Intelligent Assistants
Nemotron-Cascade 2 can serve as an intelligent assistant, providing decision support and task execution in complex environments.
Long-term Vision
AI Applications in Resource-Constrained Environments
Nemotron-Cascade 2 demonstrates the possibility of achieving efficient AI under limited parameters, providing insights for future AI applications in resource-constrained environments.

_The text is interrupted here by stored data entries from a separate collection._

/-! ### All lattice points of the bulk lie in one mesh component -/

/-- **One component.** If `V` is preconnected and every ball of radius `ρ ≥ 3δ` about a point
of `V` lies in `Ω`, then any two lattice points whose mesh points lie in `V` are joined in the
mesh graph of `Ω` on mesh vertices. (The component of the lattice point nearest to `w` is a
locally constant function of `w ∈ V`, by the staircase lemma in a rectangle of size `O(δ)`.)
[folklore] -/
theorem meshVertexGraph_reachable_of_mem_bulk {Ω V : Set ℂ} {δ ρ : ℝ} (hδ : 0 < δ)
    (hδρ : 3 * δ ≤ ρ) (hV : IsPreconnected V) (hVΩ : ∀ w ∈ V, ball w ρ ⊆ Ω) {x y : Site 2}
    (hx : meshPoint δ x ∈ V) (hy : meshPoint δ y ∈ V) :
    ∃ (hx' : x ∈ meshVertices Ω δ) (hy' : y ∈ meshVertices Ω δ),
      (meshVertexGraph Ω δ).Reachable ⟨x, hx'⟩ ⟨y, hy'⟩ := by
  classical
  set G := meshVertexGraph Ω δ
  let compOf : Site 2 → Option G.ConnectedComponent := fun v =>
    if h : v ∈ meshVertices Ω δ then some (G.connectedComponentMk ⟨v, h⟩) else none
  let f : ℂ → Option G.ConnectedComponent := fun w => compOf (nearestSite δ w)
  letI : TopologicalSpace (Option G.ConnectedComponent) := ⊥
  haveI : DiscreteTopology (Option G.ConnectedComponent) := ⟨rfl⟩
  -- `f` is constant on the ball of radius `δ / 4` about any point of `V`
  have key : ∀ z ∈ V, ∀ w, dist w z < δ / 4 → f w = f z := by
    intro z hz w hw
    have h1 : dist (meshPoint δ (nearestSite δ z)) z < 5 / 4 * δ :=
      (dist_meshPoint_nearestSite_le hδ z).trans_lt (by linarith)
    have h2 : dist (meshPoint δ (nearestSite δ w)) z < 5 / 4 * δ :=
      calc dist (meshPoint δ (nearestSite δ w)) z
          ≤ dist (meshPoint δ (nearestSite δ w)) w + dist w z := dist_triangle _ _ _
        _ < δ + δ / 4 := add_lt_add_of_le_of_lt (dist_meshPoint_nearestSite_le hδ w) hw
        _ = 5 / 4 * δ := by ring
    have hR : Rectangle (meshPoint δ (nearestSite δ w)) (meshPoint δ (nearestSite δ z)) ⊆ Ω :=
      (rectangle_subset_ball h2 h1).trans ((ball_subset_ball (by linarith)).trans (hVΩ z hz))
    have hnw : nearestSite δ w ∈ meshVertices Ω δ := hR (left_mem_rectangle _ _)
    have hnz : nearestSite δ z ∈ meshVertices Ω δ := hR (right_mem_rectangle _ _)
    have hreach := meshVertexGraph_reachable_of_rectangle_subset hδ _ _ _ rfl hR hnw hnz
    show compOf (nearestSite δ w) = compOf (nearestSite δ z)
    simp only [compOf, dif_pos hnw, dif_pos hnz]
    exact congrArg some (SimpleGraph.ConnectedComponent.sound hreach)
  have hcont : ContinuousOn f V := by
    intro z hz
    refine ContinuousAt.continuousWithinAt ((continuousAt_const (y := f z)).congr ?_)
    filter_upwards [ball_mem_nhds z (by positivity : (0 : ℝ) < δ / 4)] with w hw
    exact (key z hz w (mem_ball.1 hw)).symm
  have hfxy := hV.constant hcont hx hy
  have hxΩ : x ∈ meshVertices Ω δ := hVΩ _ hx (mem_ball_self (by linarith))
  have hyΩ : y ∈ meshVertices Ω δ := hVΩ _ hy (mem_ball_self (by linarith))
  refine ⟨hxΩ, hyΩ, ?_⟩
  have hfx : f (meshPoint δ x) = some (G.connectedComponentMk ⟨x, hxΩ⟩) := by
    show compOf (nearestSite δ (meshPoint δ x)) = _
    rw [nearestSite_meshPoint hδ.ne']
    simp only [compOf, dif_pos hxΩ]
  have hfy : f (meshPoint δ y) = some (G.connectedComponentMk ⟨y, hyΩ⟩) := by
    show compOf (nearestSite δ (meshPoint δ y)) = _
    rw [nearestSite_meshPoint hδ.ne']
    simp only [compOf, dif_pos hyΩ]
  rw [hfx, hfy] at hfxy
  exact SimpleGraph.ConnectedComponent.exact (Option.some_injective _ hfxy)

/-! ### Collars of the boundary have small area -/

/-- The inner collar `{z ∈ Ω | infDist z Ωᶜ < r}` of a bounded open set has area tending to `0`
with `r` (the collars decrease to `∅`; no hypothesis on `∂Ω`). [folklore] -/
theorem exists_pos_volume_real_innerCollar_lt {Ω : Set ℂ} (hΩo : IsOpen Ω)
    (hΩb : Bornology.IsBounded Ω) (hne : Ωᶜ.Nonempty) {η : ℝ} (hη : 0 < η) :
    ∃ r > 0, volume.real {z ∈ Ω | infDist z Ωᶜ < r} < η := by
  set s : ℕ → Set ℂ := fun n => {z ∈ Ω | infDist z Ωᶜ < 1 / (n + 1)} with hs_def
  have hsm : ∀ n, NullMeasurableSet (s n) volume := fun n =>
    (hΩo.inter (isOpen_lt (continuous_infDist_pt _) continuous_const)).measurableSet
      |>.nullMeasurableSet
  have hanti : Antitone s := by
    intro n m hnm z hz
    refine ⟨hz.1, hz.2.trans_le ?_⟩
    exact one_div_le_one_div_of_le (by positivity) (by exact_mod_cast Nat.succ_le_succ hnm)
  have hfin : ∃ n, volume (s n) ≠ ⊤ := ⟨0, (hΩb.subset (fun z hz => hz.1)).measure_lt_top.ne⟩
  have hempty : ⋂ n, s n = ∅ := by
    refine eq_empty_of_forall_notMem fun z hz => ?_
    rw [mem_iInter] at hz
    have hzΩ : z ∈ Ω := (hz 0).1
    have hpos : 0 < infDist z Ωᶜ :=
      (infDist_pos_iff_notMem_closure hne).1 (by rw [hΩo.isClosed_compl.closure_eq]; exact fun h => h hzΩ)
    obtain ⟨n, hn⟩ := exists_nat_one_div_lt hpos
    exact lt_irrefl _ (hn.trans (hz n).2)
  have ht := tendsto_measure_iInter_atTop hsm hanti hfin
  rw [hempty, measure_empty] at ht
  have hev : ∀ᶠ n in atTop, volume (s n) < ENNReal.ofReal η :=
    ht (Iio_mem_nhds (ENNReal.ofReal_pos.2 hη))
  obtain ⟨n, hn⟩ := hev.exists
  exact ⟨1 / (n + 1), by positivity, ENNReal.toReal_lt_of_lt_ofReal hn⟩

/-- The outer collar `{z ∉ Ω̄ | infDist z ∂Ω < r}` of a bounded set with nonempty frontier has
area tending to `0` with `r`. [folklore] -/
theorem exists_pos_volume_real_outerCollar_lt {Ω : Set ℂ} (hΩb : Bornology.IsBounded Ω)
    (hfne : (frontier Ω).Nonempty) {η : ℝ} (hη : 0 < η) :
    ∃ r > 0, volume.real {z | z ∉ closure Ω ∧ infDist z (frontier Ω) < r} < η := by
  set s : ℕ → Set ℂ := fun n => {z | z ∉ closure Ω ∧ infDist z (frontier Ω) < 1 / (n + 1)}
    with hs_def
  have hsm : ∀ n, NullMeasurableSet (s n) volume := fun n =>
    (isClosed_closure.isOpen_compl.inter
      (isOpen_lt (continuous_infDist_pt _) continuous_const)).measurableSet.nullMeasurableSet
  have hanti : Antitone s := by
    intro n m hnm z hz
    refine ⟨hz.1, hz.2.trans_le ?_⟩
    exact one_div_le_one_div_of_le (by positivity) (by exact_mod_cast Nat.succ_le_succ hnm)
  have hfin : ∃ n, volume (s n) ≠ ⊤ := by
    have hsub : s 0 ⊆ thickening (1 / ((0 : ℕ) + 1)) (frontier Ω) := fun z hz =>
      (mem_thickening_iff_infDist_lt hfne).2 hz.2
    exact ⟨0, ((hΩb.closure.subset frontier_subset_closure).thickening.subset hsub).measure_lt_top.ne⟩
  have hempty : ⋂ n, s n = ∅ := by
    refine eq_empty_of_forall_notMem fun z hz => ?_
    rw [mem_iInter] at hz
    have hzΩ : z ∉ closure Ω := (hz 0).1
    have hpos : 0 < infDist z (frontier Ω) := by
      refine (infDist_pos_iff_notMem_closure hfne).1 ?_
      rw [isClosed_frontier.closure_eq]
      exact fun h => hzΩ (frontier_subset_closure h)
    obtain ⟨n, hn⟩ := exists_nat_one_div_lt hpos
    exact lt_irrefl _ (hn.trans (hz n).2)
  have ht := tendsto_measure_iInter_atTop hsm hanti hfin
  rw [hempty, measure_empty] at ht
  have hev : ∀ᶠ n in atTop, volume (s n) < ENNReal.ofReal η :=
    ht (Iio_mem_nhds (ENNReal.ofReal_pos.2 hη))
  obtain ⟨n, hn⟩ := hev.exists
  exact ⟨1 / (n + 1), by positivity, ENNReal.toReal_lt_of_lt_ofReal hn⟩

/-! ### Counting lattice points against area -/

/-- Distinct lattice points have mesh points at distance at least `δ`. [folklore] -/
theorem le_dist_meshPoint_of_ne {δ : ℝ} (hδ : 0 < δ) {x y : Site 2} (hxy : x ≠ y) :
    δ ≤ dist (meshPoint δ x) (meshPoint δ y) := by
  obtain ⟨i, hi⟩ : ∃ i, x i ≠ y i := by
    by_contra! h
    exact hxy (funext h)
  have hint : (1 : ℝ) ≤ |((x i : ℝ) - (y i : ℝ))| := by
    rw [← Int.cast_sub, ← Int.cast_abs]
    exact_mod_cast Int.one_le_abs (sub_ne_zero.2 hi)
  have hcoord : δ ≤ |δ * (x i : ℝ) - δ * (y i : ℝ)| := by
    rw [← mul_sub, abs_mul, abs_of_pos hδ]
    nlinarith
  rw [Complex.dist_eq]
  fin_cases i
  · exact hcoord.trans (by simpa using abs_re_le_norm (meshPoint δ x - meshPoint δ y))
  · exact hcoord.trans (by simpa using abs_im_le_norm (meshPoint δ x - meshPoint δ y))

/-- **Lower count.** The lattice points of `Ω` at distance at least `ε` from `Ωᶜ` are at least
as many as `area {z ∈ Ω | 2ε ≤ infDist z Ωᶜ} / area (B(0, δ))` (for `δ ≤ ε`): the closed
`δ`-balls about them cover that set, each point being within `δ` of its nearest lattice
point. [folklore] -/
theorem volume_real_le_ncard_mul {Ω : Set ℂ} (hΩb : Bornology.IsBounded Ω) {δ ε : ℝ}
    (hδ : 0 < δ) (hδε : δ ≤ ε) :
    volume.real {z ∈ Ω | 2 * ε ≤ infDist z Ωᶜ} ≤
      ({x : Site 2 | meshPoint δ x ∈ Ω ∧ ε ≤ infDist (meshPoint δ x) Ωᶜ}.ncard : ℝ) *
        (δ ^ 2 * volume.real (ball (0 : ℂ) 1)) := by
  set P : Set (Site 2) := {x | meshPoint δ x ∈ Ω ∧ ε ≤ infDist (meshPoint δ x) Ωᶜ} with hP
  have hPfin : P.Finite := (meshVertices_finite hΩb hδ).subset fun x hx => hx.1
  have hcover : {z ∈ Ω | 2 * ε ≤ infDist z Ωᶜ} ⊆
      ⋃ x ∈ hPfin.toFinset, closedBall (meshPoint δ x) δ := by
    intro z hz
    have hd : dist (meshPoint δ (nearestSite δ z)) z ≤ δ := dist_meshPoint_nearestSite_le hδ z
    have hn : nearestSite δ z ∈ P := by
      constructor
      · refine ball_infDist_compl_subset (s := Ω) (x := z) (mem_ball.2 ?_)
        linarith [hz.2]
      · have := infDist_le_infDist_add_dist (x := z) (y := meshPoint δ (nearestSite δ z)) (s := Ωᶜ)
        rw [dist_comm] at this
        linarith [hz.2]
    exact mem_biUnion (hPfin.mem_toFinset.2 hn) (mem_closedBall'.2 hd)
  have hfinU : volume (⋃ x ∈ hPfin.toFinset, closedBall (meshPoint δ x) δ) ≠ ⊤ :=
    ((measure_biUnion_finset_le _ _).trans_lt
      (ENNReal.sum_lt_top.2 fun _ _ => measure_closedBall_lt_top)).ne
  calc volume.real {z ∈ Ω | 2 * ε ≤ infDist z Ωᶜ}
      ≤ volume.real (⋃ x ∈ hPfin.toFinset, closedBall (meshPoint δ x) δ) :=
        measureReal_mono hcover hfinU
    _ ≤ ∑ x ∈ hPfin.toFinset, volume.real (closedBall (meshPoint δ x) δ) :=
        measureReal_biUnion_finset_le _ _
    _ = ∑ x ∈ hPfin.toFinset, δ ^ 2 * volume.real (ball (0 : ℂ) 1) := by
        refine Finset.sum_congr rfl fun x _ => ?_
        rw [Measure.addHaar_real_closedBall volume _ hδ.le, Complex.finrank_real_complex]
    _ = (P.ncard : ℝ) * (δ ^ 2 * volume.real (ball (0 : ℂ) 1)) := by
        rw [Finset.sum_const, nsmul_eq_mul, Set.ncard_eq_toFinset_card P hPfin]

/-- **Upper count.** The mesh vertices within `ε` of `Ωᶜ` are at most
`(area of the collar of width ε + δ inside, plus ∂Ω, plus the collar of width δ outside) /
area (B(0, δ/2))`: the open `δ/2`-balls about them are pairwise disjoint and lie in that
union. [folklore] -/
theorem ncard_mul_le_volume_real {Ω : Set ℂ} (hΩo : IsOpen Ω) (hΩb : Bornology.IsBounded Ω)
    (hfne : (frontier Ω).Nonempty) {δ ε : ℝ} (hδ : 0 < δ) :
    ({x ∈ meshVertices Ω δ | infDist (meshPoint δ x) Ωᶜ < ε}.ncard : ℝ) *
        ((δ / 2) ^ 2 * volume.real (ball (0 : ℂ) 1)) ≤
      volume.real {z ∈ Ω | infDist z Ωᶜ < ε + δ} + volume.real (frontier Ω) +
        volume.real {z | z ∉ closure Ω ∧ infDist z (frontier Ω) < δ} := by
  set Bad : Set (Site 2) := {x ∈ meshVertices Ω δ | infDist (meshPoint δ x) Ωᶜ < ε} with hBad
  have hBfin : Bad.Finite := (meshVertices_finite hΩb hδ).subset fun x hx => hx.1
  set T : Set ℂ := {z ∈ Ω | infDist z Ωᶜ < ε + δ}
  set T' : Set ℂ := {z | z ∉ closure Ω ∧ infDist z (frontier Ω) < δ}
  -- the small balls are pairwise disjoint
  have hdisj : (hBfin.toFinset : Set (Site 2)).PairwiseDisjoint
      fun x => ball (meshPoint δ x) (δ / 2) := by
    intro x _ y _ hxy
    refine Set.disjoint_left.2 fun p hpx hpy => ?_
    have h := le_dist_meshPoint_of_ne hδ hxy
    have : dist (meshPoint δ x) (meshPoint δ y) < δ :=
      calc dist (meshPoint δ x) (meshPoint δ y) ≤ dist (meshPoint δ x) p + dist p (meshPoint δ y) :=
            dist_triangle _ _ _
        _ < δ / 2 + δ / 2 := add_lt_add (by rwa [dist_comm, ← mem_ball]) (mem_ball.1 hpy)
        _ = δ := by ring
    linarith
  -- and they lie in the union of the two collars and the frontier
  have hsub : (⋃ x ∈ hBfin.toFinset, ball (meshPoint δ x) (δ / 2)) ⊆ T ∪ frontier Ω ∪ T' := by
    intro p hp
    simp only [mem_iUnion, Finite.mem_toFinset, exists_prop] at hp
    obtain ⟨x, hx, hpx⟩ := hp
    have hxΩ : meshPoint δ x ∈ Ω := hx.1
    have hpx' : dist p (meshPoint δ x) < δ / 2 := mem_ball.1 hpx
    by_cases hpΩ : p ∈ Ω
    · refine Or.inl (Or.inl ⟨hpΩ, ?_⟩)
      have := infDist_le_infDist_add_dist (x := p) (y := meshPoint δ x) (s := Ωᶜ)
      linarith [hx.2]
    by_cases hpc : p ∈ closure Ω
    · exact Or.inl (Or.inr ⟨hpc, by rwa [hΩo.interior_eq]⟩)
    refine Or.inr ⟨hpc, ?_⟩
    -- the segment from `δx ∈ Ω` to `p ∉ Ω` meets `∂Ω` (cf. `exists_mem_segment_frontier` in
    -- `Percolation/BoxCrossingProofs.lean`, not imported here)
    obtain ⟨q, hq, hqf⟩ : ∃ q ∈ segment ℝ (meshPoint δ x) p, q ∈ frontier Ω := by
      by_contra! hcon
      refine hpΩ ((convex_segment (meshPoint δ x) p).isPreconnected.subset_of_closure_inter_subset
        hΩo ⟨meshPoint δ x, left_mem_segment ℝ _ _, hxΩ⟩ ?_ (right_mem_segment ℝ _ _))
      rintro w ⟨hwc, hws⟩
      by_contra hw
      exact hcon w hws ⟨hwc, by rwa [hΩo.interior_eq]⟩
    have hqp : dist q p ≤ dist (meshPoint δ x) p := by
      have := dist_add_dist_of_mem_segment hq
      linarith [dist_nonneg (x := meshPoint δ x) (y := q)]
    calc infDist p (frontier Ω) ≤ dist p q := infDist_le_dist_of_mem hqf
      _ ≤ dist (meshPoint δ x) p := by rw [dist_comm]; exact hqp
      _ < δ / 2 := by rwa [dist_comm]
      _ < δ := by linarith
  -- the union of the collars and the frontier is bounded, hence of finite area
  have hTb : Bornology.IsBounded (T ∪ frontier Ω ∪ T') := by
    have hT'sub : T' ⊆ thickening δ (frontier Ω) := fun z hz =>
      (mem_thickening_iff_infDist_lt hfne).2 hz.2
    exact ((hΩb.subset fun z hz => hz.1).union (hΩb.closure.subset frontier_subset_closure)).union
      ((hΩb.closure.subset frontier_subset_closure).thickening.subset hT'sub)
  calc (Bad.ncard : ℝ) * ((δ / 2) ^ 2 * volume.real (ball (0 : ℂ) 1))
      = ∑ x ∈ hBfin.toFinset, volume.real (ball (meshPoint δ x) (δ / 2)) := by
        rw [Set.ncard_eq_toFinset_card Bad hBfin, ← nsmul_eq_mul, ← Finset.sum_const]
        refine Finset.sum_congr rfl fun x _ => ?_
        rw [← Measure.addHaar_real_closedBall_eq_addHaar_real_ball volume (meshPoint δ x) (δ / 2),
          Measure.addHaar_real_closedBall volume _ (by positivity : (0 : ℝ) ≤ δ / 2),
          Complex.finrank_real_complex]
    _ = volume.real (⋃ x ∈ hBfin.toFinset, ball (meshPoint δ x) (δ / 2)) :=
        (measureReal_biUnion_finset hdisj (fun _ _ => measurableSet_ball)
          (fun _ _ => measure_ball_lt_top.ne)).symm
    _ ≤ volume.real (T ∪ frontier Ω ∪ T') := measureReal_mono hsub hTb.measure_lt_top.ne
    _ ≤ volume.real (T ∪ frontier Ω) + volume.real T' := measureReal_union_le _ _
    _ ≤ volume.real T + volume.real (frontier Ω) + volume.real T' := by
        linarith [measureReal_union_le (μ := volume) T (frontier Ω)]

Exploration of High Intelligence Density
Nemotron-Cascade 2 demonstrates the potential for high intelligence density, offering new perspectives for future AI model design.
Abstract
We introduce Nemotron-Cascade 2, an open 30B MoE model with 3B activated parameters that delivers best-in-class reasoning and strong agentic capabilities. Despite its compact size, its mathematical and coding reasoning performance approaches that of frontier open models. It is the second open-weight LLM, after DeepSeekV3.2-Speciale-671B-A37B, to achieve Gold Medal-level performance in the 2025 International Mathematical Olympiad (IMO), the International Olympiad in Informatics (IOI), and the ICPC World Finals, demonstrating remarkably high intelligence density with 20x fewer parameters. In contrast to Nemotron-Cascade 1, the key technical advancements are as follows. After SFT on a meticulously curated dataset, we substantially expand Cascade RL to cover a much broader spectrum of reasoning and agentic domains. Furthermore, we introduce multi-domain on-policy distillation from the strongest intermediate teacher models for each domain throughout the Cascade RL process, allowing us to efficiently recover benchmark regressions and sustain strong performance gains along the way. We release the collection of model checkpoint and training data.